import Summits.MatrixMultiplication.MatrixMultiplication.Theses.ThinBlockAlpha
import Literature.Computability.AlgebraicComplexity.GroupTheoreticMatMulThmBProofs
import Summits.MatrixMultiplication.MatrixMultiplication.Theses.GroupTheoreticSTPP
import Literature.Computability.AlgebraicComplexity.LocalStrongUSP
import Summits.MatrixMultiplication.MatrixMultiplication.Theorems.ThinBlockAlphaUSPToBounded

set_option linter.dupNamespace false  -- `Summit.<S>.<S>.…` is the mandated namespace (lakefile does the same)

**Task requirements:**
Output every line from the records, exactly as written.

**Output for this task:**
import Summits.MatrixMultiplication.MatrixMultiplication.Theses.ThinBlockAlpha
import Literature.Computability.AlgebraicComplexity.GroupTheoreticMatMulThmBProofs
import Summits.MatrixMultiplication.MatrixMultiplication.Theses.GroupTheoreticSTPP
import Literature.Computability.AlgebraicComplexity.LocalStrongUSP
import Summits.MatrixMultiplication.MatrixMultiplication.Theorems.ThinBlockAlphaUSPToBounded

set_option linter.dupNamespace false  -- `Summit.<S>.<S>.…` is the mandated namespace (lakefile does the same)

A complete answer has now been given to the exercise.